(Beginning of Excerpted records)
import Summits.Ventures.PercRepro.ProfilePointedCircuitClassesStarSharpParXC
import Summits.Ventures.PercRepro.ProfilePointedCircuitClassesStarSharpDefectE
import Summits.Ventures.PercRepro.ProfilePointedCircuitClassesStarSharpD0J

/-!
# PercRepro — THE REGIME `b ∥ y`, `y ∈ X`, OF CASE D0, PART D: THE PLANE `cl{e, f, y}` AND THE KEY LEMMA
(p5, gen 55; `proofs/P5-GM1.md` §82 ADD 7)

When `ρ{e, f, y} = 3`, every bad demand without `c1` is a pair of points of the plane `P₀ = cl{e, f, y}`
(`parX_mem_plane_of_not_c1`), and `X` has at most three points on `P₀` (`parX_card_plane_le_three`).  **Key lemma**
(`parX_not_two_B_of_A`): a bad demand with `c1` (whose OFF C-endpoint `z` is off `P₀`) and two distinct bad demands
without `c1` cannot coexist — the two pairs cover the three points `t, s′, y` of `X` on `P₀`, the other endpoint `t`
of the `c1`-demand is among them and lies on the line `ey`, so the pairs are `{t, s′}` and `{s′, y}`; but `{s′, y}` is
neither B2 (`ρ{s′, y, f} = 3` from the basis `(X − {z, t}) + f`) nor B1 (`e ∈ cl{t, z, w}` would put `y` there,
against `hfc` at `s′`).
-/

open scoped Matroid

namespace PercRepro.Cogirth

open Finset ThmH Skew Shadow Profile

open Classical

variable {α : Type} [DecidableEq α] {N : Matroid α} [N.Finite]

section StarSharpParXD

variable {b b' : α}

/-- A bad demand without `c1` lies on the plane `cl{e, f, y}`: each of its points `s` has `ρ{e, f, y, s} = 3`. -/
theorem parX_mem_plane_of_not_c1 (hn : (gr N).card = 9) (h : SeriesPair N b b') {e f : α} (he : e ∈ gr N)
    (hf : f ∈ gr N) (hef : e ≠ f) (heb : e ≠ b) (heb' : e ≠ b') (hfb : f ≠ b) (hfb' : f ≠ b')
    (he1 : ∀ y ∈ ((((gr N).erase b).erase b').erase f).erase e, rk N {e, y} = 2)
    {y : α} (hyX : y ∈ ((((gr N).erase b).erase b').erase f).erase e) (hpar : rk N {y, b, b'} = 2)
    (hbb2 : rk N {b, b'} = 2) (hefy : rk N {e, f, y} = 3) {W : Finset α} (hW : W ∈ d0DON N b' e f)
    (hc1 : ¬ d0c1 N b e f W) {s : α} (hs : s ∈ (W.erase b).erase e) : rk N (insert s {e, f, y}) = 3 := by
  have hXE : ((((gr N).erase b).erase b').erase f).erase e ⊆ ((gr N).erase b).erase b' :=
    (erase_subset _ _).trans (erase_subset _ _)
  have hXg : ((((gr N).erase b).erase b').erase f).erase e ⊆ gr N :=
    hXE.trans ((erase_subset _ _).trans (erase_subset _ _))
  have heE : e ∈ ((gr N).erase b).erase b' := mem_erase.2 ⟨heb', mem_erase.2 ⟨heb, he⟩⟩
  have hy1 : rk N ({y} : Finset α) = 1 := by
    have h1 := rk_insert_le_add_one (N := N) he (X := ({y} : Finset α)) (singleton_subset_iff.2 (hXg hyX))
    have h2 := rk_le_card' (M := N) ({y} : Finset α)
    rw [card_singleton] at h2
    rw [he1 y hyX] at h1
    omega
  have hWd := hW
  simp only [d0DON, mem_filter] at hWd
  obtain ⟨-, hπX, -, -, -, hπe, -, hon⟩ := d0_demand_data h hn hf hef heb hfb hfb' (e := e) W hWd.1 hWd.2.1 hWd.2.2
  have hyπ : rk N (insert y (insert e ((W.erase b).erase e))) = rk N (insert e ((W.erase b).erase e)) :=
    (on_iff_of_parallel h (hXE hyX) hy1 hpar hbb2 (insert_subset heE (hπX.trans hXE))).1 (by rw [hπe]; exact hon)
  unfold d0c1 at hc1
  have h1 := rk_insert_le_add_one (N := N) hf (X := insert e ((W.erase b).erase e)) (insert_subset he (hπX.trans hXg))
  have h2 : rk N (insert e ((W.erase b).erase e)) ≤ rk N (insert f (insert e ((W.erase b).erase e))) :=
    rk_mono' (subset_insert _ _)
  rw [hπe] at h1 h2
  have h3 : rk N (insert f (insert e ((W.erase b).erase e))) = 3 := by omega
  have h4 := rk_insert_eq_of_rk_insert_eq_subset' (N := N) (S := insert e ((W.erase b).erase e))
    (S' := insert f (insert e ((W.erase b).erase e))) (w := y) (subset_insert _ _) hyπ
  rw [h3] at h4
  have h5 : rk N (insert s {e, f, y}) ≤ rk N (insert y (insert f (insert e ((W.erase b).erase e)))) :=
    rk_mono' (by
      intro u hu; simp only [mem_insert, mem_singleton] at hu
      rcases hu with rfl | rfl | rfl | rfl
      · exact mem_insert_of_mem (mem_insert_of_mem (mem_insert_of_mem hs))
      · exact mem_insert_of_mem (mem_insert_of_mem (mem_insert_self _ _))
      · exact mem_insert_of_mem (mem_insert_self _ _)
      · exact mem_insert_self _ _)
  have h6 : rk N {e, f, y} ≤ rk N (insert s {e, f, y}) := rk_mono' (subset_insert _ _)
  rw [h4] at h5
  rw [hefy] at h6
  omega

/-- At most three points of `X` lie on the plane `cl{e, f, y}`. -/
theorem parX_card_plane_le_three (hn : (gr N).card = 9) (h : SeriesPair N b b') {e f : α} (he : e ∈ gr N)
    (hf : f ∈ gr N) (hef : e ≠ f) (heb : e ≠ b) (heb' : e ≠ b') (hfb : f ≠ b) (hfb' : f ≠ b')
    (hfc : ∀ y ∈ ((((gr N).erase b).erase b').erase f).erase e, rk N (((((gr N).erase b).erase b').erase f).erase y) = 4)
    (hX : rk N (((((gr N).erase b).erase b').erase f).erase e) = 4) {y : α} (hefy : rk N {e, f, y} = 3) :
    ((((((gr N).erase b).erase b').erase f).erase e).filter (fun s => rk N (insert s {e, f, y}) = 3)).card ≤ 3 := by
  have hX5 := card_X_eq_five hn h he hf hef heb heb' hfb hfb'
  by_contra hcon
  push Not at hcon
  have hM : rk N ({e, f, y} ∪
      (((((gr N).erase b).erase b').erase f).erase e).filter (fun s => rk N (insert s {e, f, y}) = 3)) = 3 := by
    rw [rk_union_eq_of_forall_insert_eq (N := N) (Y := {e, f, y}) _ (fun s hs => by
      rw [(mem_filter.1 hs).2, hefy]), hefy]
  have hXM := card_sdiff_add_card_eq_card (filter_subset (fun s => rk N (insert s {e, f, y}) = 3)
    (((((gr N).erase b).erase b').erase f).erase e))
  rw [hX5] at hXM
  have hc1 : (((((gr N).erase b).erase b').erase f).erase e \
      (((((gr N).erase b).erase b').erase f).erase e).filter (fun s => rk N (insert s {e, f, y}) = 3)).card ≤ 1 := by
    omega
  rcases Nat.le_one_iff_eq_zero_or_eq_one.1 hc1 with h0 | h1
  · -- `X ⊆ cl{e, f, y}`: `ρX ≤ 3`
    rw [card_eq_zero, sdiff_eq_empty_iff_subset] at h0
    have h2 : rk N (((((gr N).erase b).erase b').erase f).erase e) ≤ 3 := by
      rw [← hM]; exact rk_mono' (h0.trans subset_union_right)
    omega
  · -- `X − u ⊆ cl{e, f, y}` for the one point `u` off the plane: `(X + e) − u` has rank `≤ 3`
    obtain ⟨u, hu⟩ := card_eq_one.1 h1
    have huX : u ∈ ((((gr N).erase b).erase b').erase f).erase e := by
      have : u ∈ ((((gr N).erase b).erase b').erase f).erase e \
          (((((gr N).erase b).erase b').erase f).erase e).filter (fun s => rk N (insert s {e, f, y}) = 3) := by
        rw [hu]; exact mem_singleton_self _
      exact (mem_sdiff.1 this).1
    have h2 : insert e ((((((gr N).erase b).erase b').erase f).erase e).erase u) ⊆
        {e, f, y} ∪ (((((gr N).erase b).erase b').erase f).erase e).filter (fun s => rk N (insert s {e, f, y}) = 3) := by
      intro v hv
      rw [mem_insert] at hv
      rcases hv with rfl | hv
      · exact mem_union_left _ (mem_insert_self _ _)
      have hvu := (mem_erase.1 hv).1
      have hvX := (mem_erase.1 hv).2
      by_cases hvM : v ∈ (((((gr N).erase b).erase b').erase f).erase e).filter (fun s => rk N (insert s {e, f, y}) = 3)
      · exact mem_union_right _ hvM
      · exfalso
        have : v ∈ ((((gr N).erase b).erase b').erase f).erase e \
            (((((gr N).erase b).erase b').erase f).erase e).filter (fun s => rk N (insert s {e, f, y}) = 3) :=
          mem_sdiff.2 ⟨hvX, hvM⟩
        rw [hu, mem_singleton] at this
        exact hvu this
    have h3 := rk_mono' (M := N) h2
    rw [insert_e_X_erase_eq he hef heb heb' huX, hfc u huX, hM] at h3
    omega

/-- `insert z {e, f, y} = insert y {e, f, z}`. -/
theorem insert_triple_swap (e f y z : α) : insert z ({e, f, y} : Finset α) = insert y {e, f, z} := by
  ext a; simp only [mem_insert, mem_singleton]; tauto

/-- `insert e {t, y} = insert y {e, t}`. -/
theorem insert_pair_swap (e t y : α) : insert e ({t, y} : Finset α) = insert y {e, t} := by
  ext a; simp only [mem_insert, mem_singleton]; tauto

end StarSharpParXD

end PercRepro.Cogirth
(End of Excerpted records)
■ What you will do: Where the string "Cogirth" turns up in a line of the data above, copy that whole line.

■ Your response:
namespace PercRepro.Cogirth
end PercRepro.Cogirth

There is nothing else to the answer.